Вице-адмирал Бахирев в своем отчете отметил множество героев Моонзундской операции, зачастую оставшихся неизвестными и не награжденными, одним из которых был артиллерийский унтер-офицер Якоб Фелдман: «Рапорты офицеров указывают на ряд доблестных поступков отдельных лиц, преимущественно кондукторов, унтер-офицеров и старослужащих, которые были бы отмечены и на кораблях с отличным порядком, и в общем на честное отношение к своим обязанностям опять-таки старых, прошедших ранее хорошую школу матросов... Бой «Храброго» 1 октября и некоторые выше изложенные факты проявленного мужества показывают, что личный состав не совсем еще забыл традиции Русского флота, и по рассказам много было случаев, где была проявлена высокая воинская доблесть отдельными лицами; но к сожалению, ни донесений об этих подвигах, ни представлений к наградам отличившихся у меня нет. В отчете мне пришлось говорить о многих печальных делах, которые не внесут светлых страниц в историю дорогого нам Русского флота, но ни умолчать о них, ни затушевать их я не считаю себя вправе, так как Моонзундский период — единственный, где принимали активное участие наши морские силы, в этот во всяком случае весьма интересный момент жизни нашей Родины»...
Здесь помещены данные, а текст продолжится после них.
/-- **The rational model of each `Pᵢ`** (Deligne, *Weil I*, p. 277, in `gcd` form). Let
`c ∈ ℚ[T]` become associated over `L ⊇ ℚ` to a product `∏_{j ∈ s} Pⱼ` of polynomials
`Pⱼ ∈ L[T]` with `Pⱼ(0) = 1`, where each `Pⱼ` divides (the image of) some `Rⱼ ∈ ℚ[T]` and the
`Rⱼ` are pairwise coprime. Then each `Pᵢ` is defined over `ℚ`: `Pᵢ` is the image of
`Qᵢ = gcd(c, Rᵢ)` (normalised to `Qᵢ(0) = 1`), because `gcd` commutes with extension of scalars
(Mathlib `Polynomial.gcd_map`) and `gcd(∏ Pⱼ, Rᵢ) ~ Pᵢ` by coprimality. (Deligne phrases this with
the Galois-stable set of roots of `R = PQ₁` of absolute value `q^{-i/2}`.) [cite: Deligne1974, p. 277] -/
theorem exists_rat_model (s : Finset ℕ) {P : ℕ → L[X]} {R : ℕ → ℚ[X]} {c : ℚ[X]}
    (hc : Associated (c.map (algebraMap ℚ L)) (∏ j ∈ s, P j))
    (hPR : ∀ j ∈ s, P j ∣ (R j).map (algebraMap ℚ L))
    (hR : ∀ i ∈ s, ∀ j ∈ s, i ≠ j → IsCoprime (R i) (R j))
    (hP0 : ∀ j ∈ s, (P j).coeff 0 = 1) {i : ℕ} (hi : i ∈ s) :
    ∃ Q : ℚ[X], Q.map (algebraMap ℚ L) = P i ∧ Q.coeff 0 = 1 ∧ Q ∣ R i ∧ Q ∣ c := by
  classical
  obtain ⟨g, hg⟩ : ∃ g, EuclideanDomain.gcd c (R i) = g := ⟨_, rfl⟩
  have hg_c : g ∣ c := hg ▸ EuclideanDomain.gcd_dvd_left c (R i)
  have hg_R : g ∣ R i := hg ▸ EuclideanDomain.gcd_dvd_right c (R i)
  have hgmap : EuclideanDomain.gcd (c.map (algebraMap ℚ L)) ((R i).map (algebraMap ℚ L)) =
      g.map (algebraMap ℚ L) := by
    rw [Polynomial.gcd_map, hg]
  -- `Pᵢ ∣ g` over `L`
  have h1 : P i ∣ g.map (algebraMap ℚ L) := by
    rw [← hgmap]
    exact EuclideanDomain.dvd_gcd (hc.dvd_iff_dvd_right.mpr (Finset.dvd_prod_of_mem P hi))
      (hPR i hi)
  -- `g ∣ Pᵢ` over `L`: `g ∣ c ~ Pᵢ · ∏_{j ≠ i} Pⱼ` and `g` is coprime to the `Pⱼ`, `j ≠ i`
  have hcop : IsCoprime (g.map (algebraMap ℚ L)) (∏ j ∈ s.erase i, P j) := by
    refine IsCoprime.prod_right fun j hj => ?_
    obtain ⟨hji, hjs⟩ := Finset.mem_erase.mp hj
    have hRij : IsCoprime ((R i).map (algebraMap ℚ L)) ((R j).map (algebraMap ℚ L)) :=
      (hR i hi j hjs (Ne.symm hji)).map (mapRingHom (algebraMap ℚ L))
    exact (hRij.of_isCoprime_of_dvd_left (Polynomial.map_dvd _ hg_R)).of_isCoprime_of_dvd_right
      (hPR j hjs)
  have h2 : g.map (algebraMap ℚ L) ∣ P i := by
    refine hcop.dvd_of_dvd_mul_right ?_
    rw [Finset.mul_prod_erase s P hi]
    exact hc.dvd_iff_dvd_right.mp (Polynomial.map_dvd _ hg_c)
  have hassoc : Associated (g.map (algebraMap ℚ L)) (P i) := associated_of_dvd_dvd h2 h1
  have hPi0 : (P i).coeff 0 ≠ 0 := by rw [hP0 i hi]; exact one_ne_zero
  have hg0 : g.coeff 0 ≠ 0 := by
    have h := coeff_zero_ne_zero_of_associated hassoc hPi0
    rwa [coeff_map, _root_.map_ne_zero] at h
  -- normalise the constant term
  refine ⟨g * C (g.coeff 0)⁻¹, ?_, ?_, ?_, ?_⟩
  · have hu : IsUnit (C ((algebraMap ℚ L) (g.coeff 0)⁻¹)) :=
      isUnit_C.mpr (by rw [map_inv₀]; exact (inv_ne_zero ((_root_.map_ne_zero _).mpr hg0)).isUnit)
    refine eq_of_associated_of_coeff_zero_eq ?_ ?_ hPi0
    · rw [Polynomial.map_mul, map_C]
      exact (associated_mul_unit_left _ _ hu).trans hassoc
    · rw [Polynomial.map_mul, map_C, coeff_mul_C, coeff_map, ← map_mul, mul_inv_cancel₀ hg0,
        map_one, hP0 i hi]
  · rw [coeff_mul_C, mul_inv_cancel₀ hg0]
  · exact (Dvd.intro (C (g.coeff 0)) (by
      rw [mul_assoc, ← C_mul, inv_mul_cancel₀ hg0, C_1, mul_one])).trans hg_R
  · exact (Dvd.intro (C (g.coeff 0)) (by
      rw [mul_assoc, ← C_mul, inv_mul_cancel₀ hg0, C_1, mul_one])).trans hg_c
Якоб Фелдманн провел в плену у немцев более года. На фото он во втором ряду слева, рядом с солдатом-охранником. 1918 г.

О своем пребывании в плену у немцев Якоб Фелдман вспоминал: «Нас, пленных, поместили в одну школу в г. Курессааре, откуда нас каждый день водили на работы в порт Роомассааре. Мы разгружали в порту транспортные суда. Однажды нас погрузили в один разгруженный нами транспорт и отправили в Либаву. В Либаве нас с судна перевели в здание цирка, где мы находились несколько дней. Из Либавы нас начали отправлять небольшими группами в Литву и Восточную Пруссию и использовать в качестве сельскохозяйственных рабочих в местных поместьях. Эти небольшие лагеря, в которых было примерно по 50-60 человек, приходилось менять часто — обычно через несколько месяцев. До ноября 1918 года я находился в этих рабочих лагерях.